I Don’t Want to Build Another Jira
Task management, sprint planning, retrospectives, progress tracking, collaboration channels, agile metrics.
Sound familiar? If you’re thinking of Jira, you’re not alone. But here’s the thing: I don’t want to build a Jira clone. Jira excels at being Jira. Trying to compete with that directly would be missing the point. Instead, I see an opportunity to address an essential gap in how teams use tools like Jira and how they collaborate to build meaningful products.
Let me explain. Here are some of my observations about where Jira, despite all its capabilities, falls short in helping teams build the right thing.
The Trouble with User Stories and Rigid Scrum in Jira
When teams first start using Jira, they often approach it as if they’re required to use Scrum, complete with user stories, task boards, and sprints. But here’s where it goes wrong: teams can end up forcing tasks into “user stories,” even if the context or problem isn’t yet fully understood. This practice leads to a pattern where developers feel they’re doing work “for the sake of project management” instead of contributing directly to meaningful outcomes. Suddenly, team members aren’t just doing Agile—they’re performing Agile.
The result? Frustration with Scrum, Jira, and the work itself. I’ve seen this happen too often, and it raises an important question: what if this forced structure is more of a hindrance than a help?
Knowledge Gaps and the “Done” Column Dilemma
In Jira, user stories get tracked, assigned, and moved across the board until they eventually hit “done.” But what happens to all the knowledge accumulated along the way? Too often, that valuable information is lost when a story is completed, buried under piles of “done” tickets. When new team members join, they’re left with out-of-date Confluence pages (if anything was documented at all) and are forced to rely on “tribal knowledge” from the team—an increasingly scarce resource as team members inevitably come and go.
This workflow turns knowledge into an ephemeral resource, disappearing as soon as the sprint ends. Critical insights and understanding that could help the next team member or the next project vanish, leading to inefficiency, redundancy, and ultimately, frustration.
The Estimation Trap
Then there’s the problem of estimation. Because estimating work in Jira depends on having well-defined user stories, teams often end up rushing to define them even when no one fully understands the purpose. Estimation meetings turn into a numbers game with people throwing out Fibonacci sequence numbers or t-shirt sizes. The real problem—understanding what we’re building and why—takes a back seat to arbitrary estimates.
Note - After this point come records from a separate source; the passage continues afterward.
import Summits.ValiantsHypothesis.ValiantsHypothesis.Theses.LacunarySymmetroid
import Summits.ValiantsHypothesis.ValiantsHypothesis.Theorems.LacunarySymmetroidMatrixDescartesCensusTropicalKLaw
import Summits.ValiantsHypothesis.ValiantsHypothesis.Theorems.LacunarySymmetroidMatrixDescartesCensusKLawBridge
import Summits.ValiantsHypothesis.ValiantsHypothesis.Theorems.LacunarySymmetroidMatrixDescartesCensusFrame

/-!
# `MatrixDescartes` — census vocabulary, tropical side (part 2 of 2): the implication square between the laws

HONEST FRAMING.  Companion of `…CensusTropicalKLaw` (part 1: the statements `TropRootLawAt`, `TropKPlusLogSqLaw`
(TB), `TropExponentLaw e` (TE, dead on paper), `TropK4Law e`, `TropicalLifting` (LIFT), and the THIN TROPICAL LAW),
split off only for the 400-line rule; same namespace `…LacunarySymmetroidMatrixDescartes.TropicalCensus`.  Landed as a
HELPER of the crux `Summit.ValiantsHypothesis.ValiantsHypothesis.Theses.LacunarySymmetroid.MatrixDescartes` (ledger
item `stmt-ValiantsHypothesis-18050`, route `LacunarySymmetroid`; object-search cell `pub-symmetroid`, Conjecture-B
ideation seat conjb-2, 2026-08-25) with NO closure claim: every theorem here is an IMPLICATION between statements that
are all OPEN (or, for TE, dead on paper); nothing asserts `KPlusLogSqLaw`, `MatrixDescartes` or anything about
`VP ≠ VNP`.

Contents (all PROVED): `pow_le_two_pow_logsq`, `log_two_double_le`, `realRootLawAt_zero` (bookkeeping);
`tropKPlusLogSqLaw_of_tropExponentLaw` (TE ⇒ TB); `tropK4Law_of_tropExponentLaw`;
`not_tropicalMonster_of_tropKPlusLogSqLaw` (TB ⇒ ¬`TropicalMonster`, the tropical door to `¬ MatrixDescartes` being the
tree theorem `MatrixDescartes_false_of_TropicalMonster`); `kPlusLogSqLaw_of_lifting_of_tropExponentLaw` (LIFT ∧ TE ⇒ B);
`tropKPlusLogSqLaw_of_kPlusLogSqLaw` (B ⇒ TB, via patchworking `le_card_posRoots_patch` + the symmetric doubling
`card_roots_SD`); `kPlusLogSqLaw_of_lifting_of_tropKPlusLogSqLaw` (LIFT ∧ TB ⇒ B — the deciding chain of the cell's
Conjecture-B route «KPlusLogSqLaw» (D-0059) is this theorem followed by `Census.matrixDescartes_of_kPlusLogSqLaw`);
`kPlusLogSqLaw_iff_trop_of_lifting` (**given LIFT, B ⇔ TB**); the summaries `conjB_square` / `conjB_square'`.
-/

-- `Summit.ValiantsHypothesis.ValiantsHypothesis.…` repeats a component by the D-0017 layout
-- (single-conjunct summit), which the `dupNamespace` linter flags; the name is mandated.
set_option linter.dupNamespace false
set_option autoImplicit false

namespace Summit.ValiantsHypothesis.ValiantsHypothesis.Theorems.LacunarySymmetroidMatrixDescartes.TropicalCensus

open Summit.ValiantsHypothesis.ValiantsHypothesis.Theorems.MatrixDescartes.Negative
open Summit.ValiantsHypothesis.ValiantsHypothesis.Theorems.LacunarySymmetroidMatrixDescartes
open scoped BigOperators
open Finset

/-! ## 3. Bridges between the candidate laws (implications only) -/

/-- `m ^ e ≤ 2 ^ (2 e (log₂ m)²)` away from `m ≤ 1`, and the corner: a crude size bookkeeping. [folklore] -/
theorem pow_le_two_pow_logsq (m e : ℕ) : m ^ e ≤ 2 ^ (2 * e * Nat.log 2 m ^ 2 + e) := by
  rcases Nat.lt_or_ge m 2 with hm | hm
  · -- m ≤ 1
    calc m ^ e ≤ 1 ^ e := Nat.pow_le_pow_left (by omega) e
      _ = 1 := one_pow e
      _ ≤ 2 ^ (2 * e * Nat.log 2 m ^ 2 + e) := Nat.one_le_two_pow
  · have hL : 1 ≤ Nat.log 2 m := Nat.le_log_of_pow_le one_lt_two (by simpa using hm)
    have hlt : m < 2 ^ (Nat.log 2 m + 1) := Nat.lt_pow_succ_log_self one_lt_two m
    have h1 : m ^ e ≤ (2 ^ (Nat.log 2 m + 1)) ^ e := Nat.pow_le_pow_left hlt.le e
    have h2 : (Nat.log 2 m + 1) * e ≤ 2 * e * Nat.log 2 m ^ 2 + e := by
      have : Nat.log 2 m ≤ Nat.log 2 m ^ 2 := by nlinarith
      nlinarith
    calc m ^ e ≤ (2 ^ (Nat.log 2 m + 1)) ^ e := h1
      _ = 2 ^ ((Nat.log 2 m + 1) * e) := by rw [← pow_mul]
      _ ≤ 2 ^ (2 * e * Nat.log 2 m ^ 2 + e) := Nat.pow_le_pow_right (by norm_num) h2

/-- **TE ⇒ TB.** A uniform exponent law implies tropical Conjecture B (`e·log m + C·K ≤ C'·(K + log² m)` away from
the `K = 0` corner, which is `tropRootLawAt_zero`). [folklore] -/
theorem tropKPlusLogSqLaw_of_tropExponentLaw {e : ℕ} (h : TropExponentLaw e) : TropKPlusLogSqLaw := by
  obtain ⟨C, hC⟩ := h
  refine ⟨C + 3 * e, fun m K => ?_⟩
  rcases Nat.eq_zero_or_pos K with hK | hK
  · subst hK; exact tropRootLawAt_zero m _
  · apply tropRootLawAt_mono _ (hC m K)
    have h1 := pow_le_two_pow_logsq m e
    calc 2 ^ (C * K) * m ^ e ≤ 2 ^ (C * K) * 2 ^ (2 * e * Nat.log 2 m ^ 2 + e) := Nat.mul_le_mul_left _ h1
      _ = 2 ^ (C * K + (2 * e * Nat.log 2 m ^ 2 + e)) := by rw [← pow_add]
      _ ≤ 2 ^ ((C + 3 * e) * (K + Nat.log 2 m ^ 2)) := by
          apply Nat.pow_le_pow_right (by norm_num)
          have : e ≤ e * K := Nat.le_mul_of_pos_right e hK
          nlinarith

/-- **The `K = 4` rung in TE currency**: `TropExponentLaw e → TropK4Law e`. [folklore] -/
theorem tropK4Law_of_tropExponentLaw {e : ℕ} (h : TropExponentLaw e) : TropK4Law e := by
  obtain ⟨C, hC⟩ := h
  refine ⟨2 ^ (C * 4), fun m => tropRootLawAt_mono ?_ (hC m 4)⟩
  exact Nat.mul_le_mul_left _ (Nat.pow_le_pow_left (Nat.le_succ m) e)

/-- **TB ⇒ no tropical monster.**  Tropical Conjecture B closes the tropical door to `¬ MatrixDescartes`
(the door itself is the tree theorem `MatrixDescartes_false_of_TropicalMonster`). [folklore] -/
theorem not_tropicalMonster_of_tropKPlusLogSqLaw (h : TropKPlusLogSqLaw) : ¬ TropicalMonster := by
  obtain ⟨C, hC⟩ := h
  rintro ⟨c, q, hq, hM⟩
  -- eventually `q·C·(K + (log K + c)^{2c}) ≤ K log K`
  obtain ⟨K₁, hK₁⟩ := StubArith4.exp_le (2 * c) (2 * q * C)
  obtain ⟨K, m, hK, hm, d, v, ε, B, θ, p, hε, hθ, hdom, halt, hbig⟩ := hM (max K₁ (2 ^ (2 * q * C)))
  have hK1 : K₁ ≤ K := le_of_max_le_left hK
  have hK2 : 2 ^ (2 * q * C) ≤ K := le_of_max_le_right hK
  have hL : 2 * q * C ≤ Nat.log 2 K := Nat.le_log_of_pow_le one_lt_two hK2
  have hlogm : Nat.log 2 m ≤ (Nat.log 2 K + c) ^ c :=
    calc Nat.log 2 m ≤ Nat.log 2 (2 ^ ((Nat.log 2 K + c) ^ c)) := Nat.log_mono_right hm
      _ = (Nat.log 2 K + c) ^ c := Nat.log_pow one_lt_two _
  have hsq : Nat.log 2 m ^ 2 ≤ (Nat.log 2 K + 2 * c) ^ (2 * c) :=
    calc Nat.log 2 m ^ 2 ≤ ((Nat.log 2 K + c) ^ c) ^ 2 := Nat.pow_le_pow_left hlogm 2
      _ = (Nat.log 2 K + c) ^ (2 * c) := by rw [← pow_mul, mul_comm]
      _ ≤ (Nat.log 2 K + 2 * c) ^ (2 * c) := Nat.pow_le_pow_left (by omega) _
  have hB : B ≤ 2 ^ (C * (K + Nat.log 2 m ^ 2)) := hC m K d v ε B θ p hε hθ hdom halt
  have h1 : 2 * q * C * (Nat.log 2 K + 2 * c) ^ (2 * c) ≤ K * Nat.log 2 K := hK₁ K hK1
  have h2 : 2 * q * C * K ≤ K * Nat.log 2 K :=
    calc 2 * q * C * K = K * (2 * q * C) := by ring
      _ ≤ K * Nat.log 2 K := Nat.mul_le_mul_left K hL
  have h3 : q * C * Nat.log 2 m ^ 2 ≤ q * C * (Nat.log 2 K + 2 * c) ^ (2 * c) := Nat.mul_le_mul_left _ hsq
  have hexp : q * (C * (K + Nat.log 2 m ^ 2)) ≤ K * Nat.log 2 K := by
    have e1 : q * (C * (K + Nat.log 2 m ^ 2)) = q * C * K + q * C * Nat.log 2 m ^ 2 := by ring
    have e2 : 2 * q * C * (Nat.log 2 K + 2 * c) ^ (2 * c) = 2 * (q * C * (Nat.log 2 K + 2 * c) ^ (2 * c)) := by
      ring
    have e3 : 2 * q * C * K = 2 * (q * C * K) := by ring
    rw [e2] at h1
    rw [e3] at h2
    omega
  have : B ^ q ≤ 2 ^ (K * Nat.log 2 K) :=
    calc B ^ q ≤ (2 ^ (C * (K + Nat.log 2 m ^ 2))) ^ q := Nat.pow_le_pow_left hB q
      _ = 2 ^ (q * (C * (K + Nat.log 2 m ^ 2))) := by rw [← pow_mul, mul_comm]
      _ ≤ 2 ^ (K * Nat.log 2 K) := Nat.pow_le_pow_right (by norm_num) hexp
  omega

/-- the `K = 0` corner of the real row: no term, no zero. [folklore] -/
theorem realRootLawAt_zero (m B : ℕ) : RealRootLawAt m 0 B := by
  intro d S _
  have h0 : (∑ l : Fin 0, ((Polynomial.X : Polynomial ℝ) ^ d l) • (S l).map Polynomial.C) = 0 := by simp
  rw [h0]
  rcases Nat.eq_zero_or_pos m with hm | hm
  · subst hm
    simp [Matrix.det_isEmpty]
  · haveI : Nonempty (Fin m) := ⟨⟨0, hm⟩⟩
    simp [Matrix.det_zero]

/-- **LIFT ∧ TE ⇒ B.**  The conjunct split of Conjecture B into a tropical half and a lifting half. [folklore] -/
theorem kPlusLogSqLaw_of_lifting_of_tropExponentLaw {e : ℕ} (hL : TropicalLifting) (hT : TropExponentLaw e) :
    KPlusLogSqLaw := by
  obtain ⟨C, hC⟩ := hL
  obtain ⟨C', hC'⟩ := hT
  refine ⟨C + C' + 3 * e + 1, fun m K => ?_⟩
  rcases Nat.eq_zero_or_pos K with hK | hK
  · subst hK; exact realRootLawAt_zero m _
  · have h := hC m K _ (hC' m K)
    apply Census.realRootLawAt_mono _ h
    have h1 := pow_le_two_pow_logsq m e
    have h2 : 2 ^ (C' * K) * m ^ e + 1 ≤ 2 ^ (C' * K + (2 * e * Nat.log 2 m ^ 2 + e) + 1) := by
      have : 2 ^ (C' * K) * m ^ e ≤ 2 ^ (C' * K + (2 * e * Nat.log 2 m ^ 2 + e)) := by
        rw [pow_add]; exact Nat.mul_le_mul_left _ h1
      have h1' : 1 ≤ 2 ^ (C' * K + (2 * e * Nat.log 2 m ^ 2 + e)) := Nat.one_le_two_pow
      rw [pow_succ]; omega
    calc 2 ^ (C * K) * (2 ^ (C' * K) * m ^ e + 1)
        ≤ 2 ^ (C * K) * 2 ^ (C' * K + (2 * e * Nat.log 2 m ^ 2 + e) + 1) := Nat.mul_le_mul_left _ h2
      _ = 2 ^ (C * K + (C' * K + (2 * e * Nat.log 2 m ^ 2 + e) + 1)) := by rw [← pow_add]
      _ ≤ 2 ^ ((C + C' + 3 * e + 1) * (K + Nat.log 2 m ^ 2)) := by
          apply Nat.pow_le_pow_right (by norm_num)
          have : e + 1 ≤ (e + 1) * K := Nat.le_mul_of_pos_right _ hK
          nlinarith

/-- `log₂ (m + m) ≤ log₂ m + 1` [folklore] -/
theorem log_two_double_le (m : ℕ) : Nat.log 2 (m + m) ≤ Nat.log 2 m + 1 := by
  rcases Nat.eq_zero_or_pos m with hm | hm
  · subst hm; simp
  · have : m + m = m * 2 := by ring
    rw [this, Nat.log_mul_base one_lt_two hm.ne']

/-- **B ⇒ TB.**  Conjecture B implies tropical Conjecture B: a design with `n` alternating breakpoints patchworks to a
general `m × m` pencil with `≥ n` distinct positive zeros (`le_card_posRoots_patch`), whose symmetric doubling
(`card_roots_SD`, format `(m+m, K+1)`) has the same distinct real zeros; so refuting TB (a `TropicalMonster`-type
construction at ONE format suffices) refutes B. [folklore] -/
theorem tropKPlusLogSqLaw_of_kPlusLogSqLaw (h : KPlusLogSqLaw) : TropKPlusLogSqLaw := by
  obtain ⟨C, hC⟩ := h
  refine ⟨6 * C, fun m K => ?_⟩
  rcases Nat.eq_zero_or_pos K with hK | hK
  · subst hK; exact tropRootLawAt_zero m _
  intro d v ε n θ p hε hθ hdom halt
  obtain ⟨T, hT⟩ := le_card_posRoots_patch d v ε hε θ hθ p hdom halt
  -- the doubled symmetric pencil of format (m+m, K+1)
  have hrow := hC (m + m) (K + 1) (dD d) (SD T) (SD_isSymm T)
  rw [card_roots_SD] at hrow
  have hn : n ≤ 2 ^ (C * (K + 1 + Nat.log 2 (m + m) ^ 2)) :=
    hT.trans ((Finset.card_filter_le _ _).trans hrow)
  apply hn.trans
  apply Nat.pow_le_pow_right (by norm_num)
  have hl := log_two_double_le m
  have h1 : Nat.log 2 (m + m) ^ 2 ≤ (Nat.log 2 m + 1) ^ 2 := Nat.pow_le_pow_left hl 2
  have h2 : (Nat.log 2 m + 1) ^ 2 ≤ 3 * Nat.log 2 m ^ 2 + 1 + 2 * K := by nlinarith
  nlinarith

/-- **LIFT ∧ TB ⇒ B.**  The conjunct split of record (v2): tropical Conjecture B plus format-level lifting give
Conjecture B (`2^{CK} · (2^{C'(K + log² m)} + 1) ≤ 2^{(C + C' + 1)(K + log² m)}` for `K ≥ 1`; `K = 0` is the empty corner). [folklore] -/
theorem kPlusLogSqLaw_of_lifting_of_tropKPlusLogSqLaw (hL : TropicalLifting) (hT : TropKPlusLogSqLaw) :
    KPlusLogSqLaw := by
  obtain ⟨C, hC⟩ := hL
  obtain ⟨C', hC'⟩ := hT
  refine ⟨C + C' + 1, fun m K => ?_⟩
  rcases Nat.eq_zero_or_pos K with hK | hK
  · subst hK; exact realRootLawAt_zero m _
  · have h := hC m K _ (hC' m K)
    apply Census.realRootLawAt_mono _ h
    have key : ∀ E : ℕ, 2 ^ E + 1 ≤ 2 ^ (E + 1) := fun E => by
      have := Nat.one_le_two_pow (n := E)
      rw [Nat.pow_succ]; omega
    have h2 : 2 ^ (C' * (K + Nat.log 2 m ^ 2)) + 1 ≤ 2 ^ (C' * (K + Nat.log 2 m ^ 2) + 1) := key _
    calc 2 ^ (C * K) * (2 ^ (C' * (K + Nat.log 2 m ^ 2)) + 1)
        ≤ 2 ^ (C * K) * 2 ^ (C' * (K + Nat.log 2 m ^ 2) + 1) := Nat.mul_le_mul_left _ h2
      _ = 2 ^ (C * K + (C' * (K + Nat.log 2 m ^ 2) + 1)) := by rw [← pow_add]
      _ ≤ 2 ^ ((C + C' + 1) * (K + Nat.log 2 m ^ 2)) := by
          apply Nat.pow_le_pow_right (by norm_num)
          nlinarith

/-- **Given LIFT, Conjecture B is a purely tropical statement: B ⇔ TB.** [folklore] -/
theorem kPlusLogSqLaw_iff_trop_of_lifting (hL : TropicalLifting) : KPlusLogSqLaw ↔ TropKPlusLogSqLaw :=
  ⟨tropKPlusLogSqLaw_of_kPlusLogSqLaw, kPlusLogSqLaw_of_lifting_of_tropKPlusLogSqLaw hL⟩

/-- Summary of the square of implications (all proved above / in the tree):
`LIFT ∧ TE ⇒ B ⇒ TB ⇒ ¬TropicalMonster`, `TE ⇒ TB`, `B ⇒ MatrixDescartes` (tree), `TropicalMonster ⇒ ¬MatrixDescartes` (tree).
(v2: TE is dead; the live split is `conjB_square'`.) [folklore] -/
theorem conjB_square {e : ℕ} :
    (TropicalLifting ∧ TropExponentLaw e → KPlusLogSqLaw) ∧ (KPlusLogSqLaw → TropKPlusLogSqLaw) ∧
      (TropExponentLaw e → TropKPlusLogSqLaw) ∧ (TropKPlusLogSqLaw → ¬ TropicalMonster) ∧
      (KPlusLogSqLaw → Summit.ValiantsHypothesis.ValiantsHypothesis.Theses.LacunarySymmetroid.MatrixDescartes) :=
  ⟨fun h => kPlusLogSqLaw_of_lifting_of_tropExponentLaw h.1 h.2, tropKPlusLogSqLaw_of_kPlusLogSqLaw,
    tropKPlusLogSqLaw_of_tropExponentLaw, not_tropicalMonster_of_tropKPlusLogSqLaw,
    Census.matrixDescartes_of_kPlusLogSqLaw⟩

/-- **The square of record (v2).**  `LIFT ∧ TB ⇒ B`, `B ⇒ TB`, `TB ⇒ ¬TropicalMonster`, `B ⇒ MatrixDescartes` (tree):
under LIFT the real law B and the tropical law TB are equivalent, and TB alone already closes the tropical door. [folklore] -/
theorem conjB_square' :
    (TropicalLifting ∧ TropKPlusLogSqLaw → KPlusLogSqLaw) ∧ (KPlusLogSqLaw → TropKPlusLogSqLaw) ∧
      (TropicalLifting → (KPlusLogSqLaw ↔ TropKPlusLogSqLaw)) ∧ (TropKPlusLogSqLaw → ¬ TropicalMonster) ∧
      (KPlusLogSqLaw → Summit.ValiantsHypothesis.ValiantsHypothesis.Theses.LacunarySymmetroid.MatrixDescartes) :=
  ⟨fun h => kPlusLogSqLaw_of_lifting_of_tropKPlusLogSqLaw h.1 h.2, tropKPlusLogSqLaw_of_kPlusLogSqLaw,
    kPlusLogSqLaw_iff_trop_of_lifting, not_tropicalMonster_of_tropKPlusLogSqLaw,
    Census.matrixDescartes_of_kPlusLogSqLaw⟩

end Summit.ValiantsHypothesis.ValiantsHypothesis.Theorems.LacunarySymmetroidMatrixDescartes.TropicalCensus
So what happens when the important problem and design discussions are sidelined? We end up with a process that feels mechanical, where we lose sight of the purpose behind the work. And the result is an environment that, rather than energizing the team, often ends up draining motivation and reducing clarity.
Rethinking What Teams Need
This accumulation of ineffective practices, industry pressure, and reliance on rigid tools has created development environments that too often sap energy from the work itself. Results vary widely, and in many cases, the quality suffers. How this impacts the bottom line of businesses using Jira and Scrum is unclear, but it’s hard to imagine that there isn’t a cost to this lack of clarity and genuine engagement.
My Vision: Long-Lived Stories That Matter
Rather than recreating a tool that manages tasks or tracks progress, I want to build something different. My vision is a tool that helps teams create long-lived, documented stories of the problems they’re solving. Not just user stories, but narratives of the jobs their products are being hired to do—stories that capture the why and how of their work, not just the what.
Think of it as a mechanism for team thought and design. It’s about creating a space where the team can hold onto valuable insights, share their understanding, and build a foundation that doesn’t disappear at the end of a sprint. This tool will be built not for performance metrics, but for fostering real, lasting knowledge and better decision-making.